MARCO ARCHETTI: Lola Motel La nota biografica in quarta di copertina dice che l’autore di questo romanzo è nato a Brescia nel 1976, scrive sulla rivista Nuovi Argomenti e oltre ad aver condotto una vita randagia tra l’Italia e L’Avana, è miracolosamente sfuggito al pericolo di diventare nel ’96 una delle ‘nuove propostè del festival di Sanremo. Non male come biglietto da visita, tenuto conto che il ventisettenne Archetti ci consegna un esordio sulla lunga distanza talmente pieno di ritmo e (acre) ironia da renderlo la prima uscita letteraria caldamente consigliata del 2004.

"Aveva una fica bellissima.

La prima che avessi mai visto non chinato ad una serratura."

Lola Motel mette in scena la storia di Felipe, figlio magro e ramingo di Cuba con la fissa per le puttane e un padre che in casa non muove un muscolo, se ne sta in silenzio per tre o quattro giorni al mese cercando un modo per metabolizzare il suo passato politico. Pedrito il pazzo testardo e dissidente rovinato dalle idee, l’uomo che muore e risorge ogni volta sotto gli occhi della famiglia. Pedro Ramírez, fedifrago e nemico dello Stato nel racconto del suo primogenito che in strada incrocia uomini e donne sudici e affamati mentre cerca di racimolare due dollari buoni per pagarsi una scopata.

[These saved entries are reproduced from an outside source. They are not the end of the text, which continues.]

import Literature.InformationTheory.QuantumCodes.BivariateBicycleCodes
import HarnessLib

/-!
# The census family `F_semi`: membership tests (census/SYMMETRIES.md v1.1 (p1)–(p3)) in the kernel

LADDER-QEC grid A.1's table of record is the family `F_semi` of bivariate-bicycle pairs whose blocks `A`,
`B` are each "3 distinct monomials from the literal alphabet `{1, x, …, x^{ℓ−1}, y, …, y^{m−1}}`"
(CENSUS-PREREG v1.1 P1.2), DERIVED from the general `3+3` enumeration by the membership tests of
census/SYMMETRIES.md v1.1 (qec-search-3; checked by qec-ref-1 2026-08-26T19:06:16Z by hand and by brute
force on ten presentations). This file PROVES those tests once and for all, for an arbitrary product
group `G₁ × G₂` (the census: `ℤ_ℓ × ℤ_m`; `X = G₁ × {0}` the powers of `x`, `Y = {0} × G₂` the powers
of `y`):

* (p1) **`isPurePowerTranslate_iff_splits`** — a finite `T ⊂ G₁ × G₂` is a translate of a subset of
  `X ∪ Y` iff `T = P ⊔ Q` with the `y`-coordinate constant on `P` and the `x`-coordinate constant on `Q`;
* (p2) **`isXTranslate_iff`, `isYTranslate_iff`** — `T` is a translate of a subset of `X` (resp. `Y`) iff
  `y` (resp. `x`) is constant on `T` («univariate» blocks);
* (p3) **translation invariance** of all three properties (`isPurePowerTranslate_image_add_iff`, …), the
  step that makes the test a CLASS-level test under the (s1) translations.

Census vocabulary, no code parameters involved (the parameter-preserving symmetries themselves are the
Literature files `CSSEquivalence` / `TwoBlockCodeEquivalences` / `TwoBlockCosetDecomposition`). [proved]
-/

namespace Summit.Ventures.QEC.BB.Family

variable {G₁ G₂ : Type*} [AddCommGroup G₁] [AddCommGroup G₂]

/-- `T` is a translate of a set of PURE POWERS: for some `u`, every `t ∈ T` has `t − u ∈ X ∪ Y`, i.e.
`t − u` has zero `y`-coordinate (a power of `x`) or zero `x`-coordinate (a power of `y`).
(census/SYMMETRIES.md v1.1 (p1): "T = u + S with S ⊂ X ∪ Y".) [definition] -/
def IsPurePowerTranslate (T : Finset (G₁ × G₂)) : Prop :=
  ∃ u : G₁ × G₂, ∀ t ∈ T, (t - u).2 = 0 ∨ (t - u).1 = 0

/-- `T` is a translate of a set of powers of `x` (census (p2), «univariate in x»). [definition] -/
def IsXTranslate (T : Finset (G₁ × G₂)) : Prop :=
  ∃ u : G₁ × G₂, ∀ t ∈ T, (t - u).2 = 0

/-- `T` is a translate of a set of powers of `y` (census (p2), «univariate in y»). [definition] -/
def IsYTranslate (T : Finset (G₁ × G₂)) : Prop :=
  ∃ u : G₁ × G₂, ∀ t ∈ T, (t - u).1 = 0

omit [AddCommGroup G₁] [AddCommGroup G₂] in
/-- The SPLIT condition of (p1): `T = P ⊔ Q` with `y` constant on `P` and `x` constant on `Q` (`P` or `Q`
may be empty). [definition] -/
def Splits [DecidableEq G₁] [DecidableEq G₂] (T : Finset (G₁ × G₂)) : Prop :=
  ∃ P Q : Finset (G₁ × G₂), Disjoint P Q ∧ P ∪ Q = T ∧
    (∀ p ∈ P, ∀ p' ∈ P, p.2 = p'.2) ∧ (∀ q ∈ Q, ∀ q' ∈ Q, q.1 = q'.1)

/-! ### (p2) univariate translates -/

/-- **(p2), `x`**: `T` is a translate of a subset of `X` iff the `y`-coordinate is constant on `T`.
(census/SYMMETRIES.md v1.1 (p2): "u + (i,0) has y-coordinate y(u); conversely take u = (0, y_T)".) [proved] -/
theorem isXTranslate_iff (T : Finset (G₁ × G₂)) :
    IsXTranslate T ↔ ∀ t ∈ T, ∀ t' ∈ T, t.2 = t'.2 := by
  constructor
  · rintro ⟨u, hu⟩ t ht t' ht'
    have h1 := hu t ht
    have h2 := hu t' ht'
    simp only [Prod.snd_sub, sub_eq_zero] at h1 h2
    rw [h1, h2]
  · intro h
    by_cases hT : T.Nonempty
    · obtain ⟨t₀, ht₀⟩ := hT
      refine ⟨t₀, fun t ht => ?_⟩
      simp only [Prod.snd_sub, sub_eq_zero]
      exact h t ht t₀ ht₀
    · refine ⟨0, fun t ht => absurd ⟨t, ht⟩ hT⟩

/-- **(p2), `y`**: `T` is a translate of a subset of `Y` iff the `x`-coordinate is constant on `T`. [proved] -/
theorem isYTranslate_iff (T : Finset (G₁ × G₂)) :
    IsYTranslate T ↔ ∀ t ∈ T, ∀ t' ∈ T, t.1 = t'.1 := by
  constructor
  · rintro ⟨u, hu⟩ t ht t' ht'
    have h1 := hu t ht
    have h2 := hu t' ht'
    simp only [Prod.fst_sub, sub_eq_zero] at h1 h2
    rw [h1, h2]
  · intro h
    by_cases hT : T.Nonempty
    · obtain ⟨t₀, ht₀⟩ := hT
      refine ⟨t₀, fun t ht => ?_⟩
      simp only [Prod.fst_sub, sub_eq_zero]
      exact h t ht t₀ ht₀
    · refine ⟨0, fun t ht => absurd ⟨t, ht⟩ hT⟩

/-! ### (p1) pure-power translates ⇔ split -/

/-- **(p1) LEMMA (pure-power translates)**: a finite `T ⊂ G₁ × G₂` is a translate of a subset of `X ∪ Y`
iff `T = P ⊔ Q` with `y` constant on `P` and `x` constant on `Q`.
Proof as in census/SYMMETRIES.md v1.1: (⇒) `P = u + (S ∩ X)`, `Q` the rest; (⇐) `u = (x_Q, y_P)`. [proved] -/
theorem isPurePowerTranslate_iff_splits [DecidableEq G₁] [DecidableEq G₂] (T : Finset (G₁ × G₂)) :
    IsPurePowerTranslate T ↔ Splits T := by
  constructor
  · rintro ⟨u, hu⟩
    refine ⟨T.filter (fun t => (t - u).2 = 0), T.filter (fun t => ¬ (t - u).2 = 0),
      Finset.disjoint_filter_filter_not T T (p := fun t => (t - u).2 = 0),
      Finset.filter_union_filter_not_eq (p := fun t => (t - u).2 = 0) T, ?_, ?_⟩
    · intro p hp p' hp'
      simp only [Finset.mem_filter, Prod.snd_sub, sub_eq_zero] at hp hp'
      rw [hp.2, hp'.2]
    · intro q hq q' hq'
      simp only [Finset.mem_filter] at hq hq'
      have h1 : (q - u).1 = 0 := (hu q hq.1).resolve_left hq.2
      have h2 : (q' - u).1 = 0 := (hu q' hq'.1).resolve_left hq'.2
      simp only [Prod.fst_sub, sub_eq_zero] at h1 h2
      rw [h1, h2]
  · rintro ⟨P, Q, -, hPQ, hP, hQ⟩
    classical
    -- the common `y` on `P` and the common `x` on `Q` (anything if empty)
    let yP : G₂ := if h : P.Nonempty then h.choose.2 else 0
    let xQ : G₁ := if h : Q.Nonempty then h.choose.1 else 0
    refine ⟨(xQ, yP), fun t ht => ?_⟩
    rw [← hPQ, Finset.mem_union] at ht
    rcases ht with htP | htQ
    · left
      have hne : P.Nonempty := ⟨t, htP⟩
      have hy : yP = hne.choose.2 := dif_pos hne
      simp only [Prod.snd_sub, sub_eq_zero, hy]
      exact hP t htP _ hne.choose_spec
    · right
      have hne : Q.Nonempty := ⟨t, htQ⟩
      have hx : xQ = hne.choose.1 := dif_pos hne
      simp only [Prod.fst_sub, sub_eq_zero, hx]
      exact hQ t htQ _ hne.choose_spec

omit [AddCommGroup G₁] [AddCommGroup G₂] in
/-- Remark used by the sweep ("any T with two elements sharing an x-coordinate or sharing a
y-coordinate splits: the third element alone is the other part"): every `T` with at most ONE element off
a `y`-constant subset splits — stated as: if `y` is constant on `T.erase t₀` then `T` splits. [proved] -/
theorem splits_of_snd_const_erase [DecidableEq G₁] [DecidableEq G₂] (T : Finset (G₁ × G₂)) (t₀ : G₁ × G₂)
    (h : ∀ t ∈ T.erase t₀, ∀ t' ∈ T.erase t₀, t.2 = t'.2) : Splits T := by
  by_cases ht₀ : t₀ ∈ T
  · refine ⟨T.erase t₀, {t₀}, ?_, ?_, h, ?_⟩
    · simp
    · ext t
      simp only [Finset.mem_union, Finset.mem_erase, Finset.mem_singleton]
      constructor
      · rintro (⟨-, ht⟩ | rfl) <;> assumption
      · intro ht
        by_cases htt : t = t₀
        · exact Or.inr htt
        · exact Or.inl ⟨htt, ht⟩
    · intro q hq q' hq'
      simp only [Finset.mem_singleton] at hq hq'
      rw [hq, hq']
  · refine ⟨T, ∅, by simp, by simp, ?_, by simp⟩
    rw [Finset.erase_eq_of_notMem ht₀] at h
    exact h

/-! ### (p3) translation invariance (so the tests are tests on (s1)-classes) -/

/-- Translating `T` does not change (p1). (census/SYMMETRIES.md v1.1 (p3).) [proved] -/
theorem isPurePowerTranslate_image_add_iff [DecidableEq G₁] [DecidableEq G₂] (T : Finset (G₁ × G₂))
    (v : G₁ × G₂) : IsPurePowerTranslate (T.image (· + v)) ↔ IsPurePowerTranslate T := by
  constructor
  · rintro ⟨u, hu⟩
    refine ⟨u - v, fun t ht => ?_⟩
    have := hu (t + v) (Finset.mem_image_of_mem _ ht)
    have e : t + v - u = t - (u - v) := by abel
    rwa [e] at this
  · rintro ⟨u, hu⟩
    refine ⟨u + v, fun t ht => ?_⟩
    obtain ⟨s, hs, rfl⟩ := Finset.mem_image.1 ht
    have := hu s hs
    have e : s - u = s + v - (u + v) := by abel
    rwa [e] at this

/-- Translating `T` does not change «univariate in x». [proved] -/
theorem isXTranslate_image_add_iff [DecidableEq G₁] [DecidableEq G₂] (T : Finset (G₁ × G₂)) (v : G₁ × G₂) :
    IsXTranslate (T.image (· + v)) ↔ IsXTranslate T := by
  constructor
  · rintro ⟨u, hu⟩
    refine ⟨u - v, fun t ht => ?_⟩
    have := hu (t + v) (Finset.mem_image_of_mem _ ht)
    have e : t + v - u = t - (u - v) := by abel
    rwa [e] at this
  · rintro ⟨u, hu⟩
    refine ⟨u + v, fun t ht => ?_⟩
    obtain ⟨s, hs, rfl⟩ := Finset.mem_image.1 ht
    have := hu s hs
    have e : s - u = s + v - (u + v) := by abel
    rwa [e] at this

/-- Translating `T` does not change «univariate in y». [proved] -/
theorem isYTranslate_image_add_iff [DecidableEq G₁] [DecidableEq G₂] (T : Finset (G₁ × G₂)) (v : G₁ × G₂) :
    IsYTranslate (T.image (· + v)) ↔ IsYTranslate T := by
  constructor
  · rintro ⟨u, hu⟩
    refine ⟨u - v, fun t ht => ?_⟩
    have := hu (t + v) (Finset.mem_image_of_mem _ ht)
    have e : t + v - u = t - (u - v) := by abel
    rwa [e] at this
  · rintro ⟨u, hu⟩
    refine ⟨u + v, fun t ht => ?_⟩
    obtain ⟨s, hs, rfl⟩ := Finset.mem_image.1 ht
    have := hu s hs
    have e : s - u = s + v - (u + v) := by abel
    rwa [e] at this

/-- A univariate-in-`x` set is in particular a pure-power translate (so `F_semi ⊇` the semi-univariate
pairs; «not BOTH univariate» is the only exclusion). [proved] -/
theorem IsXTranslate.isPurePowerTranslate {T : Finset (G₁ × G₂)} (h : IsXTranslate T) :
    IsPurePowerTranslate T := by
  obtain ⟨u, hu⟩ := h
  exact ⟨u, fun t ht => Or.inl (hu t ht)⟩

/-- Likewise for univariate-in-`y`. [proved] -/
theorem IsYTranslate.isPurePowerTranslate {T : Finset (G₁ × G₂)} (h : IsYTranslate T) :
    IsPurePowerTranslate T := by
  obtain ⟨u, hu⟩ := h
  exact ⟨u, fun t ht => Or.inr (hu t ht)⟩

/-- Decidable instance check on the census's benchmark exponents: the `[[72,12,6]]` block
`A = x³ + y + y²` (exponent set `{(3,0), (0,1), (0,2)} ⊂ ℤ₆ × ℤ₆`) is a pure-power translate (indeed a
pure-power set, `u = 0`), and it is NOT univariate. [proved] -/
theorem bb72_A_isPurePowerTranslate :
    IsPurePowerTranslate ({((3 : ZMod 6), (0 : ZMod 6)), (0, 1), (0, 2)} : Finset (ZMod 6 × ZMod 6)) ∧
      ¬ IsXTranslate ({((3 : ZMod 6), (0 : ZMod 6)), (0, 1), (0, 2)} : Finset (ZMod 6 × ZMod 6)) := by
  constructor
  · exact ⟨0, by decide⟩
  · rw [isXTranslate_iff]
    decide

end Summit.Ventures.QEC.BB.Family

"Avevo bisogno che il vento si alzasse, che mi soffiasse via i pensieri, il nero del carbone, il sudiciume delle strade. Che facesse volar via qualcuno, qualcosa."

Gli odori: oceano, legno, asfalto caldo, varechina, tabacco, caffè, sangue e sesso stordiscono quanto i colori dei muri, dei tetti, dei vestiti. La lingua cruda del Malecón fornisce le parole adatte a un romanzo d’avventure amare, di ricordi infantili indelebili: "Gli schiaffi della mamma sapevano di salato. Mi bruciavano. Di salato e di calore. Un calore veloce. E poi come un contorno che friggeva sulla faccia." È una lingua-macchina da presa quella che fotografa i corpi di Cuba, li segue dentro strade, piazze, caseggiati fatiscenti per poi restituirli intatti al lettore attraverso una prosa che ammette pochi filtri, soprattutto quando gli squarci grotteschi si chiudono rapidamente per far posto a notizie di repressioni implacabili, alle voci dei mendicanti che affollano il libro o alle sentenze di zio Gerardito ("Se la passano bene solo le puttane e i delatori, di questi tempi").

È un bene che Marco Archetti non sia diventato un cantante confidenziale (alla Cammariere, poi?) e che abbia scelto di dedicarsi seriamente alla scrittura. Lola Motel ‘suona’ in maniera convincente non tanto come titolo (bruttino in verità, roba da collana ‘Pizzo Nero’) ma come romanzo che pur tra qualche debito nei confronti della scrittura e dei temi di Guillermo Cabrera Infante riesce nell’intento di catturare il lettore fino all’ultima riga. Fatto che, nell’Italia lasciatasi facilmente erotizzare da Melissa P. merita di essere salutato con un applauso d’incoraggiamento, mettendo magari da parte la storiellina Meridiano Zero del movimento degli ‘Intemperanti’ contrapposto a quello dei ‘Cannibali’ anni ’90 (etichette = stronzate, you know).